Assignment: Check every line of the entries below for the word "CurvePeriodsGmLoopsProofs". Then give the number of lines that have it, with nothing added.

====== Extracted records

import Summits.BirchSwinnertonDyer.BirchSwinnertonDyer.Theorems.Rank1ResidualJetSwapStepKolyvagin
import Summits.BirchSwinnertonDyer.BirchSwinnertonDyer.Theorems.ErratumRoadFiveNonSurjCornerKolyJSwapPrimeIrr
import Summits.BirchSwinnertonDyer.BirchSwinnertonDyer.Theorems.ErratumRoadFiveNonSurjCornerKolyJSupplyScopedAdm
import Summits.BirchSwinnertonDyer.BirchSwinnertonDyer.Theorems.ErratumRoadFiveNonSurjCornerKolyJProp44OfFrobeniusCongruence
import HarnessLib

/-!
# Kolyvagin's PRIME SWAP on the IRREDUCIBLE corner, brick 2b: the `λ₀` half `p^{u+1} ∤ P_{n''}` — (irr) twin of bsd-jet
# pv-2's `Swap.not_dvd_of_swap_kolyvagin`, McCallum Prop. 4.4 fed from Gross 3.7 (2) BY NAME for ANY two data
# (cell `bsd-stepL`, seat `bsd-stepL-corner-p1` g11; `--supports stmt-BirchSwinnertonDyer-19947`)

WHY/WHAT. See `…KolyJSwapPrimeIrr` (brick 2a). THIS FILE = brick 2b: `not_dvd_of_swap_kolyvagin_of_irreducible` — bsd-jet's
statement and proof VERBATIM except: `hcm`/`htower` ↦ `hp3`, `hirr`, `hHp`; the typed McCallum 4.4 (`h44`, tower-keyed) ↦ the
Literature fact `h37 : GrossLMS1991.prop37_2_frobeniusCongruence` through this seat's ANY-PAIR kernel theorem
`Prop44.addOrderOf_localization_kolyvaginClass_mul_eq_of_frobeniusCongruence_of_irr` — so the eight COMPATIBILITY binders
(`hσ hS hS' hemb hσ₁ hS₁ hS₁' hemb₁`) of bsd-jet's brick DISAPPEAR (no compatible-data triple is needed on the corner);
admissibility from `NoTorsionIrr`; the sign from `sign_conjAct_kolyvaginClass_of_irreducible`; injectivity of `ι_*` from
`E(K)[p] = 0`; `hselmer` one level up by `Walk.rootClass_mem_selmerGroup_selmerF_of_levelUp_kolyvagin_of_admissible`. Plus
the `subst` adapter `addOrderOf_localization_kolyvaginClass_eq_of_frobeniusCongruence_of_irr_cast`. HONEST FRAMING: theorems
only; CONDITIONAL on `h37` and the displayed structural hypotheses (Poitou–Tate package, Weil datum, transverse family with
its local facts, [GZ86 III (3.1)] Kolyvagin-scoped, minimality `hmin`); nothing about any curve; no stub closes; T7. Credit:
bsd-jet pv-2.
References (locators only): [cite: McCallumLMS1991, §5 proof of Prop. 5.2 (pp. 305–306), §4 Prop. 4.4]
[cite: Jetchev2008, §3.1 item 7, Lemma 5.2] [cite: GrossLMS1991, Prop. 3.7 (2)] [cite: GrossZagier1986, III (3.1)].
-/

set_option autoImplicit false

============
====== Extracted records

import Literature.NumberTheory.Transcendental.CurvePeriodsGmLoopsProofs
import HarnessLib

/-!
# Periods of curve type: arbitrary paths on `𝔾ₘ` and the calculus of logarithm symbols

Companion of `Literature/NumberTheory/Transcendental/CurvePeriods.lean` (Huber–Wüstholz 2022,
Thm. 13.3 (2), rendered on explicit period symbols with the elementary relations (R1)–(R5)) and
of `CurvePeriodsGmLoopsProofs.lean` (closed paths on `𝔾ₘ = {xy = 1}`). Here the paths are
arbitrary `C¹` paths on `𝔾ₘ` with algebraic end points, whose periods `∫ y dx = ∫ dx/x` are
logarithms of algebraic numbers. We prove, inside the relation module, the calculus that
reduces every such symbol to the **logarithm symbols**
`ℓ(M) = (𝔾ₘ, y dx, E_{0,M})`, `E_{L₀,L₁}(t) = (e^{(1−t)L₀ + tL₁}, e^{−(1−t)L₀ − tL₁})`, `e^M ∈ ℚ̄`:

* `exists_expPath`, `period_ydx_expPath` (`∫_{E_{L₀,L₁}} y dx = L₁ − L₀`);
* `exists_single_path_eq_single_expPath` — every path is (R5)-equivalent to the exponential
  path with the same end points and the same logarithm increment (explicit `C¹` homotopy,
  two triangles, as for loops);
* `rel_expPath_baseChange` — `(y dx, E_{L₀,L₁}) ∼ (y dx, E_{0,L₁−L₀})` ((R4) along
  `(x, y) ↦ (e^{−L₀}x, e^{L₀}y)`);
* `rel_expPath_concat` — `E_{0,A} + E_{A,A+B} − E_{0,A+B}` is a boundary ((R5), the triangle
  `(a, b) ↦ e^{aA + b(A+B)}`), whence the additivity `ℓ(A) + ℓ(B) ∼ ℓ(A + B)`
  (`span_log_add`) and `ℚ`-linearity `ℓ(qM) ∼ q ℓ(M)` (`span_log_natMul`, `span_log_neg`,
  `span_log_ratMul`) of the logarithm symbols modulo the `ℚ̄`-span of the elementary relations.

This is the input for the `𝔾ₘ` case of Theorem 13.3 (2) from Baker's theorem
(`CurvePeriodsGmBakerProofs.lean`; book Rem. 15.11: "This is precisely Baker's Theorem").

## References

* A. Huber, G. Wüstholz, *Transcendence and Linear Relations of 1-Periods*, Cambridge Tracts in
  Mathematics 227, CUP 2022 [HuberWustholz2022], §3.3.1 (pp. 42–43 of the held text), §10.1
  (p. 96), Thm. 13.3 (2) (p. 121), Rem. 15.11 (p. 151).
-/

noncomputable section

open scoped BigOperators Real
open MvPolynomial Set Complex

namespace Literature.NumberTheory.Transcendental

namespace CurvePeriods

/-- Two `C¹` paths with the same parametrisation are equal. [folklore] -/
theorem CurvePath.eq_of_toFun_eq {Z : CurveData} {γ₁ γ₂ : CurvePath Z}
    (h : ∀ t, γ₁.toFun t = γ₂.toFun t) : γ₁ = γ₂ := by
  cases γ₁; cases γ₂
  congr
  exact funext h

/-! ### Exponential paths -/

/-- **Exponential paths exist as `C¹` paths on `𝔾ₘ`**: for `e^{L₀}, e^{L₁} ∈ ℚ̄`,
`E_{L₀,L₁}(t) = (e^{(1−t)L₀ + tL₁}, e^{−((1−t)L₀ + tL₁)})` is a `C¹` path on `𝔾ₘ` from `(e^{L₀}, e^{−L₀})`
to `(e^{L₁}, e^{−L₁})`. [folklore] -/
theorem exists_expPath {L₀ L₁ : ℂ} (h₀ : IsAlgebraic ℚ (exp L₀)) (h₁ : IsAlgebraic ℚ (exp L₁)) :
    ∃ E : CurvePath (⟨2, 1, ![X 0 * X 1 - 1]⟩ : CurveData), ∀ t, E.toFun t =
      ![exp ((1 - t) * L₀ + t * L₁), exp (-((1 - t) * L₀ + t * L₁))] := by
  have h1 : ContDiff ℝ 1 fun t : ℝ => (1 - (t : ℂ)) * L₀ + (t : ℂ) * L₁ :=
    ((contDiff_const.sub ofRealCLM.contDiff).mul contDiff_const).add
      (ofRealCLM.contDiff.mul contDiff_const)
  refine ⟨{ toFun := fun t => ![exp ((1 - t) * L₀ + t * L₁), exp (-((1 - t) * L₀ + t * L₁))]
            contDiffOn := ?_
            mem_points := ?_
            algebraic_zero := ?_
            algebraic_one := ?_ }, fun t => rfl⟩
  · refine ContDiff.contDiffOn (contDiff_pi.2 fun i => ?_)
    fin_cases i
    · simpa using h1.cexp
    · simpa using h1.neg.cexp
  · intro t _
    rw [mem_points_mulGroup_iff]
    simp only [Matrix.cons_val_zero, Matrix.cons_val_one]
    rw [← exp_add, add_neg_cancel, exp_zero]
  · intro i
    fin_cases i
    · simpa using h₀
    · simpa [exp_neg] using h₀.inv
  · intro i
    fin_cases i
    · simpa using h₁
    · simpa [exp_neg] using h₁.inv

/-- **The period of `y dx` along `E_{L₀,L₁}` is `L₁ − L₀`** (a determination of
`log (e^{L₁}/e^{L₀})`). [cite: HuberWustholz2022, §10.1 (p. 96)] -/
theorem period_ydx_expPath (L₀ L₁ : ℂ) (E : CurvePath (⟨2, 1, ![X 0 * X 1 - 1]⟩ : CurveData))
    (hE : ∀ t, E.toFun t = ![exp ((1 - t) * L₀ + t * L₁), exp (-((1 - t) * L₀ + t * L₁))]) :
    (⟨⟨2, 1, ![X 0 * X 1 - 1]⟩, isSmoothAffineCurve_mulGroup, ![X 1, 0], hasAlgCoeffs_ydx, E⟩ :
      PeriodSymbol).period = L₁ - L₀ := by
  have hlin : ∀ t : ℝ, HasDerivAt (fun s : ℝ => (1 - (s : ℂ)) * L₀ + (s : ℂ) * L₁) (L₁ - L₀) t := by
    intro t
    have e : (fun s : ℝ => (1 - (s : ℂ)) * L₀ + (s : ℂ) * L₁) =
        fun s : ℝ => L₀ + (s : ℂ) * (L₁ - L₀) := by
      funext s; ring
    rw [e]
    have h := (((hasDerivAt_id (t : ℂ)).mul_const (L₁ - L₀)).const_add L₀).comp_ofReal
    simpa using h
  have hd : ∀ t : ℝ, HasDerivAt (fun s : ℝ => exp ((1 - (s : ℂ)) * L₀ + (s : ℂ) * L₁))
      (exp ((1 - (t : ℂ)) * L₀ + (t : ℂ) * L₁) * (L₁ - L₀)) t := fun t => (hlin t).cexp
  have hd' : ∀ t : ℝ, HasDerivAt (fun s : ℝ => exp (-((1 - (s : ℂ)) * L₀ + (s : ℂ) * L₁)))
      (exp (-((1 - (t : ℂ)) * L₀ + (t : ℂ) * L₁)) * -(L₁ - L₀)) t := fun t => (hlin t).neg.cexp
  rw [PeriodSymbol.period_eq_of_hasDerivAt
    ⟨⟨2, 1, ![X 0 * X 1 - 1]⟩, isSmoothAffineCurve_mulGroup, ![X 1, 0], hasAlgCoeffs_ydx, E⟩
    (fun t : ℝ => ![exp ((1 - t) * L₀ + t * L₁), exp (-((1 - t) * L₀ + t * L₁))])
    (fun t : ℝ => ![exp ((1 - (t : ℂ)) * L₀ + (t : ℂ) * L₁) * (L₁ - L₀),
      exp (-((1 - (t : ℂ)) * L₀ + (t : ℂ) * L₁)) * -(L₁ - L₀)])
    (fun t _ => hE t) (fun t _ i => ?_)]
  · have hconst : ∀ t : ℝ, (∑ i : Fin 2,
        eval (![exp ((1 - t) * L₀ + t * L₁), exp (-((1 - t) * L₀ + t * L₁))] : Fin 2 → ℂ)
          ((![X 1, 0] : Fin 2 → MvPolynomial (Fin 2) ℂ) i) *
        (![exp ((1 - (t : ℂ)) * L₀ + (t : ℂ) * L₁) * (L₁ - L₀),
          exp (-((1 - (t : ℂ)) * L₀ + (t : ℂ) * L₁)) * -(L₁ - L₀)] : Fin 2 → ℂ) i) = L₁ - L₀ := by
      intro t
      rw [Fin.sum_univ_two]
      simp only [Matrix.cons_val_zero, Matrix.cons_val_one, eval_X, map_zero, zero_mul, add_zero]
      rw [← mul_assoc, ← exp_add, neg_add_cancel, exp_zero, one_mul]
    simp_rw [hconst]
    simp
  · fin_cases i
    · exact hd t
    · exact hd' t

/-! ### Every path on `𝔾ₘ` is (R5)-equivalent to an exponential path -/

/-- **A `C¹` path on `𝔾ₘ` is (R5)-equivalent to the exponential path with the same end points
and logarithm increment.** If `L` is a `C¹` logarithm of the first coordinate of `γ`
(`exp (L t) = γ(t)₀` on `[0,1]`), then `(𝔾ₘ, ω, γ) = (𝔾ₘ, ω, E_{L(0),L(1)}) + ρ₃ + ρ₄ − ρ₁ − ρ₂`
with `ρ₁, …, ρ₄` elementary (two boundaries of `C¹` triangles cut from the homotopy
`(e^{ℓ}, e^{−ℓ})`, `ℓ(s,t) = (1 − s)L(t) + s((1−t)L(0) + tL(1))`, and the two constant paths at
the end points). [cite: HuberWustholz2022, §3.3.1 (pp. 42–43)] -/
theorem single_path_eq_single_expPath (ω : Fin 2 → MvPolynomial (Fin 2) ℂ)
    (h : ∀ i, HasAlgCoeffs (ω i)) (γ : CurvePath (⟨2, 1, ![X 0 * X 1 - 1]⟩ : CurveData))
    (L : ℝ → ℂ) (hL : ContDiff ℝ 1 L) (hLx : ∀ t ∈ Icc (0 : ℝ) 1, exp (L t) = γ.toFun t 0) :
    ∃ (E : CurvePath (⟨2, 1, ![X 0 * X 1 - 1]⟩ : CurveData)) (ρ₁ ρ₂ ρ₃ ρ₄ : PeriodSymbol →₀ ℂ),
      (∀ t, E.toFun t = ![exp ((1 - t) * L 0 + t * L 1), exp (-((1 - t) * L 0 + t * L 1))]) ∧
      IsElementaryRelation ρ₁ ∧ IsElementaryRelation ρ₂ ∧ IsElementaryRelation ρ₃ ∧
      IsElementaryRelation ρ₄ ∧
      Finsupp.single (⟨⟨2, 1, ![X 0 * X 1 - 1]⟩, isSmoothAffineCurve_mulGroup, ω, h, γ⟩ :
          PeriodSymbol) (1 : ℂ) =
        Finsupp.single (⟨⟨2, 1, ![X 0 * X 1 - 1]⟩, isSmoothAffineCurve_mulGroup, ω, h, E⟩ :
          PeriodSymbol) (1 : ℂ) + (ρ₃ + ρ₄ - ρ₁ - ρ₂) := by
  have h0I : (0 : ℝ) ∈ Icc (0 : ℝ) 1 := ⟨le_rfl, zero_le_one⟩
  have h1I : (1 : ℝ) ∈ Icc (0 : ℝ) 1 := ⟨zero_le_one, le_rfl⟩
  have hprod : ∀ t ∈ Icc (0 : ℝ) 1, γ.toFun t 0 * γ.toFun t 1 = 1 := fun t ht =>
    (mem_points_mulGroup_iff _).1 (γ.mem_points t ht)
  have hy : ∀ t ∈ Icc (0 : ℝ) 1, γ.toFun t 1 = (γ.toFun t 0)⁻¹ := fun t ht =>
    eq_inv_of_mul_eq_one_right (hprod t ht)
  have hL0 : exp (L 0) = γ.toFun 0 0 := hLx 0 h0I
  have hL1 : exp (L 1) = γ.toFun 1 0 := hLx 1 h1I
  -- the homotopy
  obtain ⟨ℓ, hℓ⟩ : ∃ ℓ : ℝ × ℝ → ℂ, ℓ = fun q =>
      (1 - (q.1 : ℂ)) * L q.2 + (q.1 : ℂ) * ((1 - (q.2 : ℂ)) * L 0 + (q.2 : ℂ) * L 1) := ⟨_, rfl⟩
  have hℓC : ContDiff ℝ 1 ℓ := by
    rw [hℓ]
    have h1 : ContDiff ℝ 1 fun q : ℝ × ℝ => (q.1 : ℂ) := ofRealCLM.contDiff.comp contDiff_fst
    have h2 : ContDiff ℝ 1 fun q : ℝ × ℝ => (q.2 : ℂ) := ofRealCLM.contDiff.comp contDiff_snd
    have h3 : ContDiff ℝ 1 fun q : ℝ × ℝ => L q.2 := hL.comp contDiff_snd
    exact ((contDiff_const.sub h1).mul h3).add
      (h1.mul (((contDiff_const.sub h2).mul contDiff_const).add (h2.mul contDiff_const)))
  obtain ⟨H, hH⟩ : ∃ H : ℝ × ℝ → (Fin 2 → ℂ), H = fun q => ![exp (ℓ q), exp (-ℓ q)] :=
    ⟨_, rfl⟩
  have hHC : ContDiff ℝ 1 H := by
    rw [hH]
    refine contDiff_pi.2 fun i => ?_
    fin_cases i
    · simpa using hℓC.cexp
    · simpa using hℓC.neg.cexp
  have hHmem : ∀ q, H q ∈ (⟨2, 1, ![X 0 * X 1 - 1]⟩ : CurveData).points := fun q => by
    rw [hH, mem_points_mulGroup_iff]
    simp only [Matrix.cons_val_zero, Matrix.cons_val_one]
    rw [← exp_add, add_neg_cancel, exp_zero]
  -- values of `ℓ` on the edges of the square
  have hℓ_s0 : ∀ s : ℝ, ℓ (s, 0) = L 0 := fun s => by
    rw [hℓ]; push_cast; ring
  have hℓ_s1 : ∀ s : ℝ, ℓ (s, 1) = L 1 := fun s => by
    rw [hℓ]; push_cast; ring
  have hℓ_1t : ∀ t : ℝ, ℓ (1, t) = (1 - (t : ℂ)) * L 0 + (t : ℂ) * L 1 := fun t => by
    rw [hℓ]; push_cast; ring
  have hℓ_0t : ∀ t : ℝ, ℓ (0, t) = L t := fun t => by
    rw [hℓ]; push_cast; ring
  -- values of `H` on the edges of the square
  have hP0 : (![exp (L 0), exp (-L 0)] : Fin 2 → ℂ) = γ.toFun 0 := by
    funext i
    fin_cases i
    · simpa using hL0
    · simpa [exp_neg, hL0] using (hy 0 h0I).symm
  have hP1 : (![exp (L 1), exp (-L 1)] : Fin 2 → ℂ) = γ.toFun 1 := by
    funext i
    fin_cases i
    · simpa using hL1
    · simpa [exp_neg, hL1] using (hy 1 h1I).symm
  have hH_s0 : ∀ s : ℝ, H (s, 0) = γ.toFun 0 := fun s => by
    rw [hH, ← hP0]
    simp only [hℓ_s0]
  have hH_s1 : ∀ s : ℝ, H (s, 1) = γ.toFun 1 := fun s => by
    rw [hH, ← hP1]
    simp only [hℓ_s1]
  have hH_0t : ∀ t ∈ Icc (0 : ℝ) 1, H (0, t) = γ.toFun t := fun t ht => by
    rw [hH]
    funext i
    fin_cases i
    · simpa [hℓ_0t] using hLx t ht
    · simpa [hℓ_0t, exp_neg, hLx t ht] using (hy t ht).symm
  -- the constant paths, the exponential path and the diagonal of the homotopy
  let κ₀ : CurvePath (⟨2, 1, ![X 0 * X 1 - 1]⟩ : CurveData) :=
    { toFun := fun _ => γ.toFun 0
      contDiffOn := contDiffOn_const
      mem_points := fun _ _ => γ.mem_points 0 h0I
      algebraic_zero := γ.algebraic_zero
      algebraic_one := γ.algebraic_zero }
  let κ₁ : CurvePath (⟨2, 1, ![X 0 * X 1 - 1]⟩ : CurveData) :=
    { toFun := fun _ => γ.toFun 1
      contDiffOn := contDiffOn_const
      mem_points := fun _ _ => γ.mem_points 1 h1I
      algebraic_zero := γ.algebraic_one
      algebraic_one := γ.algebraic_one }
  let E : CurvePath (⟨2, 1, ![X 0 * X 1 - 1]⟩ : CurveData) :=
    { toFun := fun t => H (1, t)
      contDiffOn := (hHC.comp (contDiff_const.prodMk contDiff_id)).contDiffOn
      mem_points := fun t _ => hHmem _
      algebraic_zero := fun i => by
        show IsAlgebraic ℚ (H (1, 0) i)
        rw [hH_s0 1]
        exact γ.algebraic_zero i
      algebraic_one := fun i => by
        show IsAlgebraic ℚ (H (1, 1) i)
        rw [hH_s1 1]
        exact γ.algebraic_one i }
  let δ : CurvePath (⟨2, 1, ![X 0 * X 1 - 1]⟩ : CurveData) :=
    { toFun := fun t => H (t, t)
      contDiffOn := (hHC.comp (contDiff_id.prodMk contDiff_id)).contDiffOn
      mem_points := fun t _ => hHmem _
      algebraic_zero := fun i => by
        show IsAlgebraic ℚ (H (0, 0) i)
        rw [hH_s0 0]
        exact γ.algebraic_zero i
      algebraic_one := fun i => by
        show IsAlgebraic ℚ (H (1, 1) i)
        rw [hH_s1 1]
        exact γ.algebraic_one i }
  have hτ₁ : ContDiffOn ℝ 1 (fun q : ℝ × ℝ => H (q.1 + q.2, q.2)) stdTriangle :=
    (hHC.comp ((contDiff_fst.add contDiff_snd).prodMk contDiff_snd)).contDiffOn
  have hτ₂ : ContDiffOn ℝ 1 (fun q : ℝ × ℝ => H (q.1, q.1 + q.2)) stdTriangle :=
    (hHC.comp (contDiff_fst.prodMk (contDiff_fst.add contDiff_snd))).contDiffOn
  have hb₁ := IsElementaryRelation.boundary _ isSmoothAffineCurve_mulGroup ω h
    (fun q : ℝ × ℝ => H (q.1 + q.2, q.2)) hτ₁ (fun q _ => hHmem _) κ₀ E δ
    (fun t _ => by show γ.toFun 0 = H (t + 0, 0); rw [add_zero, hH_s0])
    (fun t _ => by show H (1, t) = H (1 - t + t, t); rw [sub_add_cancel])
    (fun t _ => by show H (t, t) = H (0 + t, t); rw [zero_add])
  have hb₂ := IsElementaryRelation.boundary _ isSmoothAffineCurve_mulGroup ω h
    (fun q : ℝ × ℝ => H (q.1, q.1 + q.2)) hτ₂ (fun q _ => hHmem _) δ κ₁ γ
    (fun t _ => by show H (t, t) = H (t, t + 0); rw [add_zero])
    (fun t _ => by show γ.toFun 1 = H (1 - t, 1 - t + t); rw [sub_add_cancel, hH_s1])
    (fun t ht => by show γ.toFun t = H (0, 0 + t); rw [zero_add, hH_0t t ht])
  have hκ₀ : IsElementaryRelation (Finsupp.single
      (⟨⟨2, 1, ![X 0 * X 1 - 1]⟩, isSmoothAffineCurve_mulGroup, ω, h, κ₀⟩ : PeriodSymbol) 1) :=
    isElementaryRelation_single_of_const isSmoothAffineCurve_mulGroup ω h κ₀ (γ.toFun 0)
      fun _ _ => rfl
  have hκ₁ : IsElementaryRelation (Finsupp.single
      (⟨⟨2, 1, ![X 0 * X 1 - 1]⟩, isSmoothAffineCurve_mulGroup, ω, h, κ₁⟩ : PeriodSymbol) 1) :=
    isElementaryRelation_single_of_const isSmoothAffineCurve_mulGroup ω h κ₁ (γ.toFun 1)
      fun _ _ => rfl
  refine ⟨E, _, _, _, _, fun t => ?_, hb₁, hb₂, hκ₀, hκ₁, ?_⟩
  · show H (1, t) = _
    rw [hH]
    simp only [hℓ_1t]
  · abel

============

Answer box: 2